- Location of the A5 motorway

Location
- Country: Kingdom of the Netherlands
- Constituent country: Netherlands

Highway system
- Roads in the Netherlands; Motorways; E-roads; Provincial; City routes;

= A5 motorway (Netherlands) =

Freeway in the Netherlands

The A5 motorway is a motorway in the Netherlands. With a length of 17 km, it is one of the shortest motorways in the country.

==Overview==
The A5 serves as a western by-pass for the city of Amsterdam, relieving the western part of the A10 motorway from through traffic towards Zaanstad and the northern part of the province. It also forms a shortcut between the A4 motorway and A9 motorway, reducing travel time and distance between The Hague and Haarlem and Alkmaar. This shortcut relieved the busy intersection Badhoevedorp. The current A5 was opened in two sections: the first on November 8, 2003 connecting the A4 with the A9 resulting in two new interchanges: interchange De Hoek (A4/A5) and interchange Raasdorp (A5/A9). This section of A5 has no exits, although there is an exit ramp towards Hoofddorp when heading south. Because this junction is located just before interchange De Hoek, it is considered to be part of the A4 and therefore has no exit number.
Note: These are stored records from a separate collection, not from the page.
import Summits.RiemannHypothesis.RiemannHypothesis.Theses.SignCone
import Literature.NumberTheory.LFunctions.WeilCriterionProofs
import Literature.NumberTheory.LFunctions.WeilArchimedeanPositivityHolds

/-!
# `SignCone.SignConeDuality` (crux stmt-RiemannHypothesis-16304): which hypothesis carries content
# (negative-side support, cdisprove cycle 1)

Support file of the crux disprover (seat `refuter-cdisprove-stmt-RiemannHypothesis-16304-0`);
companion of the crux workfile `Cruxes/SignConeDuality/Disproof.lean` (§§B1–B3 there). No
definitions: `Dual a` below always means the VERBATIM conclusion of `SignConeDuality` at cutoff `a`
(= the antecedent of crux `ConeMagnification` at `a`), spelled out inline (long lines = item text).

The crux is `∀ a > 0, Hyp a → Dual a` (`Hyp a` = the unit-slack sign-cone inequality at cutoff `a`,
the body of the route target `SignConeInequality` at `a`). Load-bearing map, all sorry-free:

* `signConeDuality_dual_of_nonpos` — `a ≤ 0 → Dual a`: the guard `0 < a` is decoration (only
  `g = 0` is admissible; every term vanishes).
* `signConeDuality_dualWith_vonMangoldt_of_weilPositivityOn` — Weil positivity on `[-a, a]` gives the
  unit-slack inequality with the TRUE weight `c = Λ` (the item's fake Weil form at `c = Λ` IS the
  tree's `weilQuadratic`, definitionally); hence
  `signConeDuality_dual_of_le_log_two_half` — `a ≤ (log 2)/2 → Dual a` UNCONDITIONALLY (Yoshida 1992
  Thm 1, in-tree `weilPositivityOn_log_two_half_holds`) and `signConeDuality_smallCutoff` — the crux
  restricted to cutoffs `a ≤ (log 2)/2` is a theorem whose proof ignores `Hyp a`: there the
  hypothesis is NOT load-bearing.
* `signConeDuality_dual_of_riemannHypothesis` — `RH → ∀ a, Dual a` (`c = Λ`, in-tree
  `weil_criterion_holds`); with crux `ConeMagnification` conversely `(∀ a > 0, Dual a) → RH`, so
  `signConeDuality_withoutHyp_iff_riemannHypothesis`: modulo `ConeMagnification` the crux WITH ITS
  HYPOTHESIS DELETED is equivalent to the summit. Consequences for the record: (i) no
  `_false_without_Hyp` refutation can exist short of `¬RH`; (ii) all arithmetic of the implication
  sits in `Hyp a` for `a > (log 2)/2` — the duality step `Hyp a → Dual a` is RH-free convex geometry,
  consistent with the item's stamp "provable-now".
-/

noncomputable section

open scoped BigOperators ArithmeticFunction.vonMangoldt
open MeasureTheory Set Literature.NumberTheory.LFunctions

namespace Summit.RiemannHypothesis.RiemannHypothesis.Theorems.SignConeDuality.Negative

/-- **The guard `0 < a` is decoration.** For `a ≤ 0`, `Dual a` (verbatim conclusion of
`SignConeDuality` at `a`) holds with `c = 0`: a continuous `g` with `tsupport g ⊆ [-a, a]` has open
support inside `interior [-a, a] = ∅`, so `g = 0` and every term of the fake Weil form vanishes.
[folklore] -/
theorem signConeDuality_dual_of_nonpos :
    ∀ a : ℝ, a ≤ 0 →
      ∃ c : ℕ → ℝ, (∀ n, 0 ≤ c n) ∧ c 1 = 0 ∧ ∀ g : ℝ → ℂ, (ContDiff ℝ ((⊤ : ℕ∞) : WithTop ℕ∞) g ∧ HasCompactSupport g) → tsupport g ⊆ Set.Icc (-a) a → let G : ℝ → ℂ := MeasureTheory.convolution g (fun u => (starRingEnd ℂ) (g (-u))) (ContinuousLinearMap.mul ℂ ℂ) MeasureTheory.MeasureSpace.volume; let M : ℂ → ℂ := fun s => ∫ u : ℝ, G u * Complex.exp ((s - 1 / 2) * u); -(∫ t, ‖g t‖ ^ 2) ≤ (M 0 + M 1 + ((1 / (2 * Real.pi) : ℂ) * (∫ t : ℝ, M (1 / 2 + t * Complex.I) * ((Complex.digamma (1 / 4 + t / 2 * Complex.I)).re : ℂ)) - G 0 * (Real.log Real.pi : ℂ)) - ∑' n : ℕ, ((c n : ℝ) : ℂ) / (Real.sqrt n : ℂ) * (G (Real.log n) + G (-Real.log n))).re := by
  intro a ha
  refine ⟨fun _ => 0, fun _ => le_rfl, rfl, ?_⟩
  intro g hg hsupp
  have hg0 : g = 0 := by
    funext x
    by_contra hx
    have h1 : Function.support g ⊆ interior (Icc (-a) a) :=
      interior_maximal ((subset_tsupport g).trans hsupp) hg.1.continuous.isOpen_support
    rw [interior_Icc] at h1
    have hx' := h1 (Function.mem_support.2 hx)
    linarith [hx'.1, hx'.2]
  subst hg0
  simp [MeasureTheory.zero_convolution]

/-- **Transport at the true weight.** If Weil positivity holds on the truncated cone `[-a, a]`
(`WeilPositivityOn a`), then the fake Weil form with weight `c = Λ` has unit slack on every test
supported in `[-a, a]` — indeed slack `0`: the item's expression at `c = Λ` is DEFINITIONALLY
`weilPolarTerm G + weilArchTerm G - weilPrimeTerm G = weilQuadratic g` (`G = g ⋆ g̃`), and
`∫‖g‖² ≥ 0`. [folklore] -/
theorem signConeDuality_dualWith_vonMangoldt_of_weilPositivityOn :
    ∀ a : ℝ, WeilPositivityOn a →
      ∀ g : ℝ → ℂ, (ContDiff ℝ ((⊤ : ℕ∞) : WithTop ℕ∞) g ∧ HasCompactSupport g) → tsupport g ⊆ Set.Icc (-a) a → let G : ℝ → ℂ := MeasureTheory.convolution g (fun u => (starRingEnd ℂ) (g (-u))) (ContinuousLinearMap.mul ℂ ℂ) MeasureTheory.MeasureSpace.volume; let M : ℂ → ℂ := fun s => ∫ u : ℝ, G u * Complex.exp ((s - 1 / 2) * u); -(∫ t, ‖g t‖ ^ 2) ≤ (M 0 + M 1 + ((1 / (2 * Real.pi) : ℂ) * (∫ t : ℝ, M (1 / 2 + t * Complex.I) * ((Complex.digamma (1 / 4 + t / 2 * Complex.I)).re : ℂ)) - G 0 * (Real.log Real.pi : ℂ)) - ∑' n : ℕ, ((Λ n : ℝ) : ℂ) / (Real.sqrt n : ℂ) * (G (Real.log n) + G (-Real.log n))).re := by
  intro a h g hg hsupp
  have hW : 0 ≤ (weilQuadratic g).re := h g hg hsupp
  have hN : 0 ≤ ∫ t : ℝ, ‖g t‖ ^ 2 := integral_nonneg fun _ => by positivity
  show -(∫ t : ℝ, ‖g t‖ ^ 2) ≤
    (weilPolarTerm (weilConv g (weilReflect g)) + weilArchTerm (weilConv g (weilReflect g)) -
      weilPrimeTerm (weilConv g (weilReflect g))).re
  have hQ : weilPolarTerm (weilConv g (weilReflect g)) + weilArchTerm (weilConv g (weilReflect g)) -
      weilPrimeTerm (weilConv g (weilReflect g)) = weilQuadratic g := by
    simp only [weilQuadratic, weilFunctional]
    ring
  rw [hQ]
  linarith

/-- `Dual a` (verbatim conclusion of `SignConeDuality` at `a`) from Weil positivity on `[-a, a]`,
with the witness `c = Λ` (`Λ ≥ 0`, `Λ 1 = 0`). [folklore] -/
theorem signConeDuality_dual_of_weilPositivityOn :
    ∀ a : ℝ, WeilPositivityOn a →
      ∃ c : ℕ → ℝ, (∀ n, 0 ≤ c n) ∧ c 1 = 0 ∧ ∀ g : ℝ → ℂ, (ContDiff ℝ ((⊤ : ℕ∞) : WithTop ℕ∞) g ∧ HasCompactSupport g) → tsupport g ⊆ Set.Icc (-a) a → let G : ℝ → ℂ := MeasureTheory.convolution g (fun u => (starRingEnd ℂ) (g (-u))) (ContinuousLinearMap.mul ℂ ℂ) MeasureTheory.MeasureSpace.volume; let M : ℂ → ℂ := fun s => ∫ u : ℝ, G u * Complex.exp ((s - 1 / 2) * u); -(∫ t, ‖g t‖ ^ 2) ≤ (M 0 + M 1 + ((1 / (2 * Real.pi) : ℂ) * (∫ t : ℝ, M (1 / 2 + t * Complex.I) * ((Complex.digamma (1 / 4 + t / 2 * Complex.I)).re : ℂ)) - G 0 * (Real.log Real.pi : ℂ)) - ∑' n : ℕ, ((c n : ℝ) : ℂ) / (Real.sqrt n : ℂ) * (G (Real.log n) + G (-Real.log n))).re :=
  fun a h => ⟨fun n => Λ n, fun _ => ArithmeticFunction.vonMangoldt_nonneg,
    by simp [ArithmeticFunction.vonMangoldt_apply_one],
    signConeDuality_dualWith_vonMangoldt_of_weilPositivityOn a h⟩

/-- **Unconditional at small cutoffs.** For `a ≤ (log 2)/2`, `Dual a` holds outright (Yoshida 1992
Thm 1 = in-tree `weilPositivityOn_log_two_half_holds`, weight `c = Λ`). [folklore] -/
theorem signConeDuality_dual_of_le_log_two_half :
    ∀ a : ℝ, a ≤ Real.log 2 / 2 →
      ∃ c : ℕ → ℝ, (∀ n, 0 ≤ c n) ∧ c 1 = 0 ∧ ∀ g : ℝ → ℂ, (ContDiff ℝ ((⊤ : ℕ∞) : WithTop ℕ∞) g ∧ HasCompactSupport g) → tsupport g ⊆ Set.Icc (-a) a → let G : ℝ → ℂ := MeasureTheory.convolution g (fun u => (starRingEnd ℂ) (g (-u))) (ContinuousLinearMap.mul ℂ ℂ) MeasureTheory.MeasureSpace.volume; let M : ℂ → ℂ := fun s => ∫ u : ℝ, G u * Complex.exp ((s - 1 / 2) * u); -(∫ t, ‖g t‖ ^ 2) ≤ (M 0 + M 1 + ((1 / (2 * Real.pi) : ℂ) * (∫ t : ℝ, M (1 / 2 + t * Complex.I) * ((Complex.digamma (1 / 4 + t / 2 * Complex.I)).re : ℂ)) - G 0 * (Real.log Real.pi : ℂ)) - ∑' n : ℕ, ((c n : ℝ) : ℂ) / (Real.sqrt n : ℂ) * (G (Real.log n) + G (-Real.log n))).re :=
  fun a ha => signConeDuality_dual_of_weilPositivityOn a fun g hg hsupp =>
    weilPositivityOn_log_two_half_holds g hg (hsupp.trans (Icc_subset_Icc (by linarith) ha))

/-- **At small cutoffs the hypothesis is not load-bearing.** The crux `SignConeDuality` RESTRICTED to
cutoffs `a ≤ (log 2)/2` (its `0 < a` replaced by `a ≤ (log 2)/2`; hypothesis and conclusion
verbatim) is a theorem whose proof never uses the hypothesis. [folklore] -/
theorem signConeDuality_smallCutoff :
    ∀ a : ℝ, a ≤ Real.log 2 / 2 →
      (∀ (k : ℕ) (g : Fin k → ℝ → ℂ), (∀ i, (ContDiff ℝ ((⊤ : ℕ∞) : WithTop ℕ∞) (g i) ∧ HasCompactSupport (g i)) ∧ tsupport (g i) ⊆ Set.Icc (-a) a) → let F : ℝ → ℂ := fun t => ∑ i, MeasureTheory.convolution (g i) (fun u => (starRingEnd ℂ) ((g i) (-u))) (ContinuousLinearMap.mul ℂ ℂ) MeasureTheory.MeasureSpace.volume t; (∀ n : ℕ, 2 ≤ n → 0 ≤ (F (Real.log n)).re) → let M : ℂ → ℂ := fun s => ∫ u : ℝ, F u * Complex.exp ((s - 1 / 2) * u); -(F 0).re ≤ (M 0 + M 1 + ((1 / (2 * Real.pi) : ℂ) * (∫ t : ℝ, M (1 / 2 + t * Complex.I) * ((Complex.digamma (1 / 4 + t / 2 * Complex.I)).re : ℂ)) - F 0 * (Real.log Real.pi : ℂ))).re) →
      ∃ c : ℕ → ℝ, (∀ n, 0 ≤ c n) ∧ c 1 = 0 ∧ ∀ g : ℝ → ℂ, (ContDiff ℝ ((⊤ : ℕ∞) : WithTop ℕ∞) g ∧ HasCompactSupport g) → tsupport g ⊆ Set.Icc (-a) a → let G : ℝ → ℂ := MeasureTheory.convolution g (fun u => (starRingEnd ℂ) (g (-u))) (ContinuousLinearMap.mul ℂ ℂ) MeasureTheory.MeasureSpace.volume; let M : ℂ → ℂ := fun s => ∫ u : ℝ, G u * Complex.exp ((s - 1 / 2) * u); -(∫ t, ‖g t‖ ^ 2) ≤ (M 0 + M 1 + ((1 / (2 * Real.pi) : ℂ) * (∫ t : ℝ, M (1 / 2 + t * Complex.I) * ((Complex.digamma (1 / 4 + t / 2 * Complex.I)).re : ℂ)) - G 0 * (Real.log Real.pi : ℂ)) - ∑' n : ℕ, ((c n : ℝ) : ℂ) / (Real.sqrt n : ℂ) * (G (Real.log n) + G (-Real.log n))).re :=
  fun a ha _ => signConeDuality_dual_of_le_log_two_half a ha

/-- **Deleting the hypothesis leaves an RH-true statement.** `RH → Dual a` at EVERY cutoff, with
`c = Λ` (easy half of Weil's criterion, in-tree `weil_criterion_holds`). Hence no refutation of the
hypothesis-free form `∀ a > 0, Dual a` exists short of `¬RH`. [folklore] -/
theorem signConeDuality_dual_of_riemannHypothesis :
    Summit.RiemannHypothesis → ∀ a : ℝ,
      ∃ c : ℕ → ℝ, (∀ n, 0 ≤ c n) ∧ c 1 = 0 ∧ ∀ g : ℝ → ℂ, (ContDiff ℝ ((⊤ : ℕ∞) : WithTop ℕ∞) g ∧ HasCompactSupport g) → tsupport g ⊆ Set.Icc (-a) a → let G : ℝ → ℂ := MeasureTheory.convolution g (fun u => (starRingEnd ℂ) (g (-u))) (ContinuousLinearMap.mul ℂ ℂ) MeasureTheory.MeasureSpace.volume; let M : ℂ → ℂ := fun s => ∫ u : ℝ, G u * Complex.exp ((s - 1 / 2) * u); -(∫ t, ‖g t‖ ^ 2) ≤ (M 0 + M 1 + ((1 / (2 * Real.pi) : ℂ) * (∫ t : ℝ, M (1 / 2 + t * Complex.I) * ((Complex.digamma (1 / 4 + t / 2 * Complex.I)).re : ℂ)) - G 0 * (Real.log Real.pi : ℂ)) - ∑' n : ℕ, ((c n : ℝ) : ℂ) / (Real.sqrt n : ℂ) * (G (Real.log n) + G (-Real.log n))).re :=
  fun hRH a => signConeDuality_dual_of_weilPositivityOn a fun g hg _ => weil_criterion_holds.1 hRH g hg

/-- **Modulo crux `ConeMagnification`, the hypothesis-free form is equivalent to the summit.**
`(∀ a > 0, Dual a) ↔ RH` given `ConeMagnification` (whose antecedent `∀ a > 0, Dual a` is,
verbatim). So the duality step `Hyp a → Dual a` neither adds nor loses RH content: it all sits in
`Hyp a`, `a > (log 2)/2`. [folklore] -/
theorem signConeDuality_withoutHyp_iff_riemannHypothesis
    (hMag : Theses.SignCone.ConeMagnification) :
    (∀ a : ℝ, 0 < a →
        ∃ c : ℕ → ℝ, (∀ n, 0 ≤ c n) ∧ c 1 = 0 ∧ ∀ g : ℝ → ℂ, (ContDiff ℝ ((⊤ : ℕ∞) : WithTop ℕ∞) g ∧ HasCompactSupport g) → tsupport g ⊆ Set.Icc (-a) a → let G : ℝ → ℂ := MeasureTheory.convolution g (fun u => (starRingEnd ℂ) (g (-u))) (ContinuousLinearMap.mul ℂ ℂ) MeasureTheory.MeasureSpace.volume; let M : ℂ → ℂ := fun s => ∫ u : ℝ, G u * Complex.exp ((s - 1 / 2) * u); -(∫ t, ‖g t‖ ^ 2) ≤ (M 0 + M 1 + ((1 / (2 * Real.pi) : ℂ) * (∫ t : ℝ, M (1 / 2 + t * Complex.I) * ((Complex.digamma (1 / 4 + t / 2 * Complex.I)).re : ℂ)) - G 0 * (Real.log Real.pi : ℂ)) - ∑' n : ℕ, ((c n : ℝ) : ℂ) / (Real.sqrt n : ℂ) * (G (Real.log n) + G (-Real.log n))).re) ↔
      Summit.RiemannHypothesis :=
  ⟨fun h => hMag h, fun hRH a _ => signConeDuality_dual_of_riemannHypothesis hRH a⟩

end Summit.RiemannHypothesis.RiemannHypothesis.Theorems.SignConeDuality.Negative

end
The only object one comes across when driving on this part of the A5, is a short tunnel (the Rolbaantunnel) underneath the section connecting Schiphol Airport's Polderbaan runway (the most western runway of Schiphol) to the rest of the airport. Directly parallel to the A5 motorway, on its east, is another runway, the Zwanenburgbaan.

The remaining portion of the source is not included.